Ps. Nelson Bureni menyoroti dinamika ruang publik yang kerap memanas akibat saling serang, saling menghakimi, dan budaya membesarkan kesalahan pihak lain, terutama di ruang digital. Menurutnya, perbedaan pendapat tidak boleh menjadi alasan untuk menumbuhkan permusuhan yang merusak persaudaraan kebangsaan. Ia mengingatkan agar masyarakat tidak terburu-buru menjadi “hakim” atas sesama. “Jangan suka menghakimi,” katanya.
Dalam konteks relasi warga dengan pemerintahan, ia menekankan pentingnya menjaga keseimbangan sikap: kritis tetap boleh, tetapi harus beradab dan tidak berubah menjadi caci-maki. Ia menegaskan bahwa salah satu wujud keadilan dalam kehidupan berbangsa adalah doa dan sikap yang tidak merendahkan martabat pihak lain. “Adilnya adalah mendoakan pemerintah,” ucapnya, seraya mengajak masyarakat menjaga tata krama publik.
Pesan Ps. Nelson Bureni juga menyorot peran generasi muda sebagai penentu arah bangsa ke depan. Ia mengingatkan anak muda agar tidak mudah terseret provokasi yang menjerumuskan pada kerusuhan sosial dan tindakan yang melemahkan daya tahan bangsa. “Jangan cepat-cepat ikut-ikutan untuk demo dan bikin masalah di bangsa ini,” katanya, sambil mendorong generasi muda untuk menguatkan pengendalian diri, memantapkan ilmu pengetahuan, serta menyalurkan potensi pada kerja-kerja yang produktif bagi pembangunan.
Di hadapan forum lintas iman, ia kembali menegaskan bahwa keberagaman Indonesia adalah kenyataan historis dan sosial yang seharusnya dirawat sebagai kekuatan, bukan ditarik menjadi sumber konflik. Ia menyampaikan bahwa perbedaan agama, identitas, serta latar belakang tidak boleh menjadi alasan untuk memecah persaudaraan. “Berbeda bukanlah masalah. Berbeda adalah keindahan,” tegasnya.
Penyelenggaraan Silaturahmi Kebangsaan ini menempatkan pesan-pesan moral tersebut sebagai inti acara: merawat persaudaraan lintas iman, menolak polarisasi, serta menjaga agar ruang publik tidak menjadi arena kebencian.

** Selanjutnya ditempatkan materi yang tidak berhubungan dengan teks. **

/-- **(4.18), the mass branch: `2m⟨σ_x⟩_Λ ≤ 1`**, i.e. `⟨ψ̄ψ⟩_Λ = 2N⟨σ_x⟩_Λ ≤ N/m` for `m > 0`
("the upper bound for `⟨ψ̄ψ⟩` by the mean field solution decreases with increasing mass `m`").
[cite: SalmhoferSeiler1991, Cor. 4.4 (3) (4.18)] -/
theorem two_mul_mass_mul_expect_X_le_one (hν : 1 ≤ ν) (hL : Even L) (hL2 : 2 ≤ L) {N : ℕ}
    (hN : 1 ≤ N) {a w : ℕ → ℝ} (hlog : HasLog N a w) (ha0 : a 0 = 1) (hw1 : w 1 = 1)
    (hw : ∀ k, 2 ≤ k → k ≤ N → 0 ≤ w k) {m : ℝ} (hm : 0 ≤ m) (x : TorusSite ν L) :
    2 * m * expect N m a (X x) ≤ 1 := by
  have h := meanField_ineq hν hL hL2 hN hlog ha0 hw1 hw hm x
  nlinarith [sq_nonneg (expect N m a (X x))]

/-- **Cor. 4.4 (3) (4.18)**: `⟨ψ̄ψ⟩_Λ ≤ N min{√(2/ν), 1/m}` (`m > 0`), written for
`⟨ψ̄ψ(x)⟩ = 2N⟨σ_x⟩` (the dictionary (2.24)/Def. 3.3): `2N⟨σ_x⟩_Λ ≤ N · min (√(2/ν)) (1/m)`.
[cite: SalmhoferSeiler1991, Cor. 4.4 (3) (4.18)] -/
theorem condensate_le_min (hν : 1 ≤ ν) (hL : Even L) (hL2 : 2 ≤ L) {N : ℕ} (hN : 1 ≤ N)
    {a w : ℕ → ℝ} (hlog : HasLog N a w) (ha0 : a 0 = 1) (hw1 : w 1 = 1)
    (hw : ∀ k, 2 ≤ k → k ≤ N → 0 ≤ w k) {m : ℝ} (hm : 0 < m) (x : TorusSite ν L) :
    2 * N * expect N m a (X x) ≤ N * min (Real.sqrt (2 / ν)) (1 / m) := by
  have hN0 : (0 : ℝ) ≤ N := Nat.cast_nonneg N
  have hν0 : (0 : ℝ) < ν := by exact_mod_cast hν
  have h1 := expect_X_le_inv_sqrt hν hL hL2 hN hlog ha0 hw1 hw hm.le x
  have h2 := two_mul_mass_mul_expect_X_le_one hν hL hL2 hN hlog ha0 hw1 hw hm.le x
  have hsqrt : 2 * (1 / Real.sqrt (2 * ν)) = Real.sqrt (2 / ν) := by
    rw [Real.sqrt_div' 2 hν0.le, Real.sqrt_mul' 2 hν0.le]
    have h2pos : 0 < Real.sqrt 2 := Real.sqrt_pos.2 two_pos
    have hνs : 0 < Real.sqrt ν := Real.sqrt_pos.2 hν0
    field_simp
    rw [← Real.sqrt_mul_self two_pos.le, Real.sqrt_mul_self two_pos.le, Real.sq_sqrt two_pos.le]
  rw [mul_min_of_nonneg _ _ hN0]
  refine le_min ?_ ?_
  · calc 2 * N * expect N m a (X x) = N * (2 * expect N m a (X x)) := by ring
      _ ≤ N * (2 * (1 / Real.sqrt (2 * ν))) := by
          exact mul_le_mul_of_nonneg_left (by linarith) hN0
      _ = N * Real.sqrt (2 / ν) := by rw [hsqrt]
  · calc 2 * N * expect N m a (X x) = N * (2 * m * expect N m a (X x)) / m := by
          field_simp
      _ ≤ N * 1 / m := by
          exact div_le_div_of_nonneg_right (mul_le_mul_of_nonneg_left h2 hN0) hm.le
      _ = N * (1 / m) := by ring

/-! ### The two printed models: NJL / strongly coupled QED, and `U(N)` -/

/-- The NJL system (`W(t) = t`, i.e. `w = δ_{k,1}`; strongly coupled QED is `N = 1`) has
`B(t) = e^{Nt}`: its truncated bond data `a_k = N^k/k!` (Def. 3.3 (1)) satisfy `B = exp(NW)` to
order `N`. [cite: SalmhoferSeiler1991, Def. 3.3 (1) with (2.23)] -/
theorem hasLog_njl (N : ℕ) : HasLog N (njlBondCoeff N) (Pi.single 1 1) := by
  intro k hk1 _
  rw [Finset.sum_eq_single (1, k - 1)]
  · obtain ⟨j, rfl⟩ : ∃ j, k = j + 1 := ⟨k - 1, by omega⟩
    simp only [Pi.single_eq_same, njlBondCoeff, Nat.add_sub_cancel, Nat.cast_one, mul_one,
      one_mul, Nat.factorial_succ, pow_succ, Nat.cast_mul, Nat.cast_add]
    have hj : (0 : ℝ) < (Nat.factorial j : ℝ) := by exact_mod_cast Nat.factorial_pos j
    field_simp
  · intro p hp hne
    have hp' : p.1 + p.2 = k := HasAntidiagonal.mem_antidiagonal.mp hp
    have hp1 : p.1 ≠ 1 := by
      intro h1
      apply hne
      ext
      · exact h1
      · show p.2 = k - 1
        omega
    rw [Pi.single_eq_of_ne hp1, mul_zero, zero_mul]
  · intro h
    exact absurd (HasAntidiagonal.mem_antidiagonal.mpr (by show 1 + (k - 1) = k; omega)) h

/-- **Theorem 4.3 (4.6) for the NJL system / strongly coupled lattice QED** (the model of the
printed theorem): `2ν⟨σ_x⟩_Λ² + 2m⟨σ_x⟩_Λ ≤ 1` in every finite even volume, hence `⟨σ_x⟩_Λ ≤ s₁`.
[cite: SalmhoferSeiler1991, Thm. 4.3 (4.6)–(4.7)] -/
theorem njl_meanField_ineq (hν : 1 ≤ ν) (hL : Even L) (hL2 : 2 ≤ L) {N : ℕ} (hN : 1 ≤ N)
    {m : ℝ} (hm : 0 ≤ m) (x : TorusSite ν L) :
    2 * ν * expect N m (njlBondCoeff N) (X x) ^ 2 + 2 * m * expect N m (njlBondCoeff N) (X x) ≤ 1 :=
  meanField_ineq hν hL hL2 hN (hasLog_njl N) (njlBondCoeff_zero N) (by simp)
    (fun k hk _ => by rw [Pi.single_eq_of_ne (by omega : k ≠ 1)]) hm x

/-- Theorem 4.3 (4.6) for the NJL system: `⟨σ_x⟩_Λ ≤ s₁ = (√(m² + 2ν) - m)/(2ν)`.
[cite: SalmhoferSeiler1991, Thm. 4.3 (4.6)–(4.7)] -/
theorem njl_expect_X_le_meanField (hν : 1 ≤ ν) (hL : Even L) (hL2 : 2 ≤ L) {N : ℕ} (hN : 1 ≤ N)
    {m : ℝ} (hm : 0 ≤ m) (x : TorusSite ν L) :
    expect N m (njlBondCoeff N) (X x) ≤ (Real.sqrt (m ^ 2 + 2 * ν) - m) / (2 * ν) :=
  expect_X_le_meanField hν hL hL2 hN (hasLog_njl N) (njlBondCoeff_zero N) (by simp)
    (fun k hk _ => by rw [Pi.single_eq_of_ne (by omega : k ≠ 1)]) hm x

/-- **Theorem 4.3 (4.6) for the `U(N)` model, `1 ≤ N ≤ 4`** (Remark 4.6: `w₁ = 1`, `w_k ≥ 0`):
`2ν⟨σ_x⟩_Λ² + 2m⟨σ_x⟩_Λ ≤ 1` in every finite even volume. [cite: SalmhoferSeiler1991, Thm. 4.3 (4.6) with Remark 4.6 and Thm. 3.18] -/
theorem uN_meanField_ineq (hν : 1 ≤ ν) (hL : Even L) (hL2 : 2 ≤ L) {N : ℕ} (hN1 : 1 ≤ N)
    (hN4 : N ≤ 4) {m : ℝ} (hm : 0 ≤ m) (x : TorusSite ν L) :
    2 * ν * expect N m (uNBondCoeff N) (X x) ^ 2 + 2 * m * expect N m (uNBondCoeff N) (X x) ≤ 1 :=
  meanField_ineq hν hL hL2 hN1 (hasLog_uN hN1 hN4) (uNBondCoeff_zero N) (uNLogCoeff_one N)
    (fun k hk2 hkN => uNLogCoeff_nonneg hN4 k hk2 hkN) hm x

/-- Theorem 4.3 (4.6) for the `U(N)` model, `1 ≤ N ≤ 4`: `⟨σ_x⟩_Λ ≤ s₁`.
[cite: SalmhoferSeiler1991, Thm. 4.3 (4.6) with Remark 4.6 and Thm. 3.18] -/
theorem uN_expect_X_le_meanField (hν : 1 ≤ ν) (hL : Even L) (hL2 : 2 ≤ L) {N : ℕ} (hN1 : 1 ≤ N)
    (hN4 : N ≤ 4) {m : ℝ} (hm : 0 ≤ m) (x : TorusSite ν L) :
    expect N m (uNBondCoeff N) (X x) ≤ (Real.sqrt (m ^ 2 + 2 * ν) - m) / (2 * ν) :=
  expect_X_le_meanField hν hL hL2 hN1 (hasLog_uN hN1 hN4) (uNBondCoeff_zero N) (uNLogCoeff_one N)
    (fun k hk2 hkN => uNLogCoeff_nonneg hN4 k hk2 hkN) hm x

end ComplexSpin

end Literature.MathematicalPhysics.StatisticalMechanics

end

Panitia menyatakan agenda ini juga dimaksudkan untuk memperkuat ketahanan sosial menuju visi Indonesia yang lebih maju dan harmonis, melalui dialog, doa, dan konsolidasi nilai yang menyatukan.
Silaturahmi Kebangsaan yang digelar di Gedung Joang ’45 ini menegaskan kembali peran masyarakat sipil dalam merawat persatuan dan menumbuhkan narasi damai di ruang publik. Panitia berharap, pesan lintas iman yang menguat pada forum ini dapat menjadi dorongan kolektif bagi warga untuk menjaga etika bermedia, memperkuat solidaritas sosial, serta melangkah menuju Indonesia yang maju, berdaulat, dan sejahtera.